◆ **AIM OF THE EXERCISE**
Produce a verbatim transcription of all records.

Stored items
>>>
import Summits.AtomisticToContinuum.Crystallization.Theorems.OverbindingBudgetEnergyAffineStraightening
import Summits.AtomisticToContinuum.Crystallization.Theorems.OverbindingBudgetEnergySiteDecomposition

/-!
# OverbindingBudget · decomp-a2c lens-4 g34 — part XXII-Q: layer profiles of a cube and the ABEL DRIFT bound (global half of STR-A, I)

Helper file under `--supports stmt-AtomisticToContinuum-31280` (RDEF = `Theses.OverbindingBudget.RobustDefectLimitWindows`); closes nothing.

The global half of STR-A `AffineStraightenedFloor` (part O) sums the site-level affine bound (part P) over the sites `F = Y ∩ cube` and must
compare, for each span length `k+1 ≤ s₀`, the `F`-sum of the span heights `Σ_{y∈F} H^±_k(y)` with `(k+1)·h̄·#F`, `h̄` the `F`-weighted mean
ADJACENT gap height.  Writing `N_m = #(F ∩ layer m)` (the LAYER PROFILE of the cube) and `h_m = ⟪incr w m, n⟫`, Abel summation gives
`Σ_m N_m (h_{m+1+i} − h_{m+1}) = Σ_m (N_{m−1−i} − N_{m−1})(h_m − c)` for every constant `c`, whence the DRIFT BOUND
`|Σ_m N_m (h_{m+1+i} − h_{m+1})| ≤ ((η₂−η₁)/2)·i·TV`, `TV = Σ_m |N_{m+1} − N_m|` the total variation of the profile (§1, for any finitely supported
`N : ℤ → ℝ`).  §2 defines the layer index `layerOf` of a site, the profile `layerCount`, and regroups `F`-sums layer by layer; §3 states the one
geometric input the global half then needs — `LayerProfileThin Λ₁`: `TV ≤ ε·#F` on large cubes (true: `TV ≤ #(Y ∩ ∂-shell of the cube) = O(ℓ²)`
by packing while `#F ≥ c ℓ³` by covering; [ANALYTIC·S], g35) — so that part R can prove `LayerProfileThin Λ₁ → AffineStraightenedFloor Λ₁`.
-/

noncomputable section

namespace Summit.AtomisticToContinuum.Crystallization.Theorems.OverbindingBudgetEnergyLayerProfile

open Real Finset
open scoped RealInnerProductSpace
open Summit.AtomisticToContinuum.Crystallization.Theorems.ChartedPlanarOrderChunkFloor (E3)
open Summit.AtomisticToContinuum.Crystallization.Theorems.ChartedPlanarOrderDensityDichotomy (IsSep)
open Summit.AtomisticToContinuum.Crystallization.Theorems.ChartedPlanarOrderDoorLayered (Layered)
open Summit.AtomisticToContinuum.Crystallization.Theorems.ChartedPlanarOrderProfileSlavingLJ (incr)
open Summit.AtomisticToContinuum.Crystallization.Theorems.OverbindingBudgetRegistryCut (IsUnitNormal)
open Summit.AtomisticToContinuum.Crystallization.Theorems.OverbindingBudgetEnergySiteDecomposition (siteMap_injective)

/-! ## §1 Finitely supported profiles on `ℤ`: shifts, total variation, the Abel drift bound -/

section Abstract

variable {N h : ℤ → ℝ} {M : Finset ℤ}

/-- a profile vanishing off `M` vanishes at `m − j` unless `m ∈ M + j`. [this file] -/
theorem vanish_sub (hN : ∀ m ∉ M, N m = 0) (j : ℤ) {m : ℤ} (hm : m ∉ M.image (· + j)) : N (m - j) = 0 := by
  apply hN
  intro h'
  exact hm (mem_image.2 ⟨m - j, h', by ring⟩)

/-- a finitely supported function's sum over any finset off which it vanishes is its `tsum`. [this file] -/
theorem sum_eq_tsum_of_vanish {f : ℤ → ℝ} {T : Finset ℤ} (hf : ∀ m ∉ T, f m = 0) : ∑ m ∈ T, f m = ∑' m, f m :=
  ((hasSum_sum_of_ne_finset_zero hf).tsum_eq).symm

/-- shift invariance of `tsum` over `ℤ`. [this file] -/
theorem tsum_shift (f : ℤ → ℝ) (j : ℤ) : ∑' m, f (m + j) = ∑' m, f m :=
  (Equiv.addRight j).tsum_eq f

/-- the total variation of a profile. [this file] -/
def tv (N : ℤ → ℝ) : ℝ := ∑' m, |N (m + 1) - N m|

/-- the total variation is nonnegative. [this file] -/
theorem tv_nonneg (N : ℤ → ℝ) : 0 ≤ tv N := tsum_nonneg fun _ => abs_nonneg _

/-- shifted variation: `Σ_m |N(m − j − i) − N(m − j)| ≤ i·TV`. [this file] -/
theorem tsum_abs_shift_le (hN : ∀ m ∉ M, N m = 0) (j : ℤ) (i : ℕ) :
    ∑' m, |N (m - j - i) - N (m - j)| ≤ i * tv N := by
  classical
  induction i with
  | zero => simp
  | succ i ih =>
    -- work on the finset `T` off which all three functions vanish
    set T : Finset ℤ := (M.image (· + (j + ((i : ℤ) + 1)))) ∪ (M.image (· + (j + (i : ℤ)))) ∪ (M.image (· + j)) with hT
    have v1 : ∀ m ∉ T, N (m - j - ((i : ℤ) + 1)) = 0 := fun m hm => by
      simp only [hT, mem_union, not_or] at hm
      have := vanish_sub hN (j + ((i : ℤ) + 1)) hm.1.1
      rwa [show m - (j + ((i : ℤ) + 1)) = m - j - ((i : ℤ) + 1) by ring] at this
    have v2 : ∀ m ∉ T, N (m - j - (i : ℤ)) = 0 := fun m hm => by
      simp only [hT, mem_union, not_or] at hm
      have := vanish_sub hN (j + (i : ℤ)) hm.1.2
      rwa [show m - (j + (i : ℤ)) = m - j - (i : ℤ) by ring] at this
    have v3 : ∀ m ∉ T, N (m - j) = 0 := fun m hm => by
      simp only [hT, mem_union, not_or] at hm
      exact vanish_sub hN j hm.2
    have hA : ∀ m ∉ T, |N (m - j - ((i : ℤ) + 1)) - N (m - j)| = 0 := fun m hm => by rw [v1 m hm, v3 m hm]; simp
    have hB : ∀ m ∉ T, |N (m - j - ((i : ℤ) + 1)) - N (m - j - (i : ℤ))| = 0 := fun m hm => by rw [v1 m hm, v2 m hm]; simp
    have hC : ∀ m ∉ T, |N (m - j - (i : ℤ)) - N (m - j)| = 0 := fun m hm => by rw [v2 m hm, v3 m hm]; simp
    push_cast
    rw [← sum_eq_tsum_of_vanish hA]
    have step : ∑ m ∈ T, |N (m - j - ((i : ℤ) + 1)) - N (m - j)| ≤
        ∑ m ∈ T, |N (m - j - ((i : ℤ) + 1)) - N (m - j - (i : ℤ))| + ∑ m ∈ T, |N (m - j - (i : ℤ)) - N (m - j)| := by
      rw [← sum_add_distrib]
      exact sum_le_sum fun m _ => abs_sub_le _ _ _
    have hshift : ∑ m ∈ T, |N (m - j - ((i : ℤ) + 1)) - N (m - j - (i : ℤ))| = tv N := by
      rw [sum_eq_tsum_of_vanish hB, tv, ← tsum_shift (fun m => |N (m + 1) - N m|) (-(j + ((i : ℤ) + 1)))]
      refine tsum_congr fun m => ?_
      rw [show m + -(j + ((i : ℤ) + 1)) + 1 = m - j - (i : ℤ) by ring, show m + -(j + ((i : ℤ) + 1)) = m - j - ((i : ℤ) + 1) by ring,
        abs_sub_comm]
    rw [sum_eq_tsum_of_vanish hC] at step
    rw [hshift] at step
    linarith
<<<
◆ **SOLUTION FOR THIS TASK**
import Summits.AtomisticToContinuum.Crystallization.Theorems.OverbindingBudgetEnergyAffineStraightening
import Summits.AtomisticToContinuum.Crystallization.Theorems.OverbindingBudgetEnergySiteDecomposition

/-!
# OverbindingBudget · decomp-a2c lens-4 g34 — part XXII-Q: layer profiles of a cube and the ABEL DRIFT bound (global half of STR-A, I)

Helper file under `--supports stmt-AtomisticToContinuum-31280` (RDEF = `Theses.OverbindingBudget.RobustDefectLimitWindows`); closes nothing.

The global half of STR-A `AffineStraightenedFloor` (part O) sums the site-level affine bound (part P) over the sites `F = Y ∩ cube` and must
compare, for each span length `k+1 ≤ s₀`, the `F`-sum of the span heights `Σ_{y∈F} H^±_k(y)` with `(k+1)·h̄·#F`, `h̄` the `F`-weighted mean
ADJACENT gap height.  Writing `N_m = #(F ∩ layer m)` (the LAYER PROFILE of the cube) and `h_m = ⟪incr w m, n⟫`, Abel summation gives
`Σ_m N_m (h_{m+1+i} − h_{m+1}) = Σ_m (N_{m−1−i} − N_{m−1})(h_m − c)` for every constant `c`, whence the DRIFT BOUND
`|Σ_m N_m (h_{m+1+i} − h_{m+1})| ≤ ((η₂−η₁)/2)·i·TV`, `TV = Σ_m |N_{m+1} − N_m|` the total variation of the profile (§1, for any finitely supported
`N : ℤ → ℝ`).  §2 defines the layer index `layerOf` of a site, the profile `layerCount`, and regroups `F`-sums layer by layer; §3 states the one
geometric input the global half then needs — `LayerProfileThin Λ₁`: `TV ≤ ε·#F` on large cubes (true: `TV ≤ #(Y ∩ ∂-shell of the cube) = O(ℓ²)`
by packing while `#F ≥ c ℓ³` by covering; [ANALYTIC·S], g35) — so that part R can prove `LayerProfileThin Λ₁ → AffineStraightenedFloor Λ₁`.
-/

noncomputable section

namespace Summit.AtomisticToContinuum.Crystallization.Theorems.OverbindingBudgetEnergyLayerProfile

open Real Finset
open scoped RealInnerProductSpace
open Summit.AtomisticToContinuum.Crystallization.Theorems.ChartedPlanarOrderChunkFloor (E3)
open Summit.AtomisticToContinuum.Crystallization.Theorems.ChartedPlanarOrderDensityDichotomy (IsSep)
open Summit.AtomisticToContinuum.Crystallization.Theorems.ChartedPlanarOrderDoorLayered (Layered)
open Summit.AtomisticToContinuum.Crystallization.Theorems.ChartedPlanarOrderProfileSlavingLJ (incr)
open Summit.AtomisticToContinuum.Crystallization.Theorems.OverbindingBudgetRegistryCut (IsUnitNormal)
open Summit.AtomisticToContinuum.Crystallization.Theorems.OverbindingBudgetEnergySiteDecomposition (siteMap_injective)

/-! ## §1 Finitely supported profiles on `ℤ`: shifts, total variation, the Abel drift bound -/

section Abstract

variable {N h : ℤ → ℝ} {M : Finset ℤ}

/-- a profile vanishing off `M` vanishes at `m − j` unless `m ∈ M + j`. [this file] -/
theorem vanish_sub (hN : ∀ m ∉ M, N m = 0) (j : ℤ) {m : ℤ} (hm : m ∉ M.image (· + j)) : N (m - j) = 0 := by
  apply hN
  intro h'
  exact hm (mem_image.2 ⟨m - j, h', by ring⟩)

/-- a finitely supported function's sum over any finset off which it vanishes is its `tsum`. [this file] -/
theorem sum_eq_tsum_of_vanish {f : ℤ → ℝ} {T : Finset ℤ} (hf : ∀ m ∉ T, f m = 0) : ∑ m ∈ T, f m = ∑' m, f m :=
  ((hasSum_sum_of_ne_finset_zero hf).tsum_eq).symm

/-- shift invariance of `tsum` over `ℤ`. [this file] -/
theorem tsum_shift (f : ℤ → ℝ) (j : ℤ) : ∑' m, f (m + j) = ∑' m, f m :=
  (Equiv.addRight j).tsum_eq f

/-- the total variation of a profile. [this file] -/
def tv (N : ℤ → ℝ) : ℝ := ∑' m, |N (m + 1) - N m|

/-- the total variation is nonnegative. [this file] -/
theorem tv_nonneg (N : ℤ → ℝ) : 0 ≤ tv N := tsum_nonneg fun _ => abs_nonneg _

/-- shifted variation: `Σ_m |N(m − j − i) − N(m − j)| ≤ i·TV`. [this file] -/
theorem tsum_abs_shift_le (hN : ∀ m ∉ M, N m = 0) (j : ℤ) (i : ℕ) :
    ∑' m, |N (m - j - i) - N (m - j)| ≤ i * tv N := by
  classical
  induction i with
  | zero => simp
  | succ i ih =>
    -- work on the finset `T` off which all three functions vanish
    set T : Finset ℤ := (M.image (· + (j + ((i : ℤ) + 1)))) ∪ (M.image (· + (j + (i : ℤ)))) ∪ (M.image (· + j)) with hT
    have v1 : ∀ m ∉ T, N (m - j - ((i : ℤ) + 1)) = 0 := fun m hm => by
      simp only [hT, mem_union, not_or] at hm
      have := vanish_sub hN (j + ((i : ℤ) + 1)) hm.1.1
      rwa [show m - (j + ((i : ℤ) + 1)) = m - j - ((i : ℤ) + 1) by ring] at this
    have v2 : ∀ m ∉ T, N (m - j - (i : ℤ)) = 0 := fun m hm => by
      simp only [hT, mem_union, not_or] at hm
      have := vanish_sub hN (j + (i : ℤ)) hm.1.2
      rwa [show m - (j + (i : ℤ)) = m - j - (i : ℤ) by ring] at this
    have v3 : ∀ m ∉ T, N (m - j) = 0 := fun m hm => by
      simp only [hT, mem_union, not_or] at hm
      exact vanish_sub hN j hm.2
    have hA : ∀ m ∉ T, |N (m - j - ((i : ℤ) + 1)) - N (m - j)| = 0 := fun m hm => by rw [v1 m hm, v3 m hm]; simp
    have hB : ∀ m ∉ T, |N (m - j - ((i : ℤ) + 1)) - N (m - j - (i : ℤ))| = 0 := fun m hm => by rw [v1 m hm, v2 m hm]; simp
    have hC : ∀ m ∉ T, |N (m - j - (i : ℤ)) - N (m - j)| = 0 := fun m hm => by rw [v2 m hm, v3 m hm]; simp
    push_cast
    rw [← sum_eq_tsum_of_vanish hA]
    have step : ∑ m ∈ T, |N (m - j - ((i : ℤ) + 1)) - N (m - j)| ≤
        ∑ m ∈ T, |N (m - j - ((i : ℤ) + 1)) - N (m - j - (i : ℤ))| + ∑ m ∈ T, |N (m - j - (i : ℤ)) - N (m - j)| := by
      rw [← sum_add_distrib]
      exact sum_le_sum fun m _ => abs_sub_le _ _ _
    have hshift : ∑ m ∈ T, |N (m - j - ((i : ℤ) + 1)) - N (m - j - (i : ℤ))| = tv N := by
      rw [sum_eq_tsum_of_vanish hB, tv, ← tsum_shift (fun m => |N (m + 1) - N m|) (-(j + ((i : ℤ) + 1)))]
      refine tsum_congr fun m => ?_
      rw [show m + -(j + ((i : ℤ) + 1)) + 1 = m - j - (i : ℤ) by ring, show m + -(j + ((i : ℤ) + 1)) = m - j - ((i : ℤ) + 1) by ring,
        abs_sub_comm]
    rw [sum_eq_tsum_of_vanish hC] at step
    rw [hshift] at step
    linarith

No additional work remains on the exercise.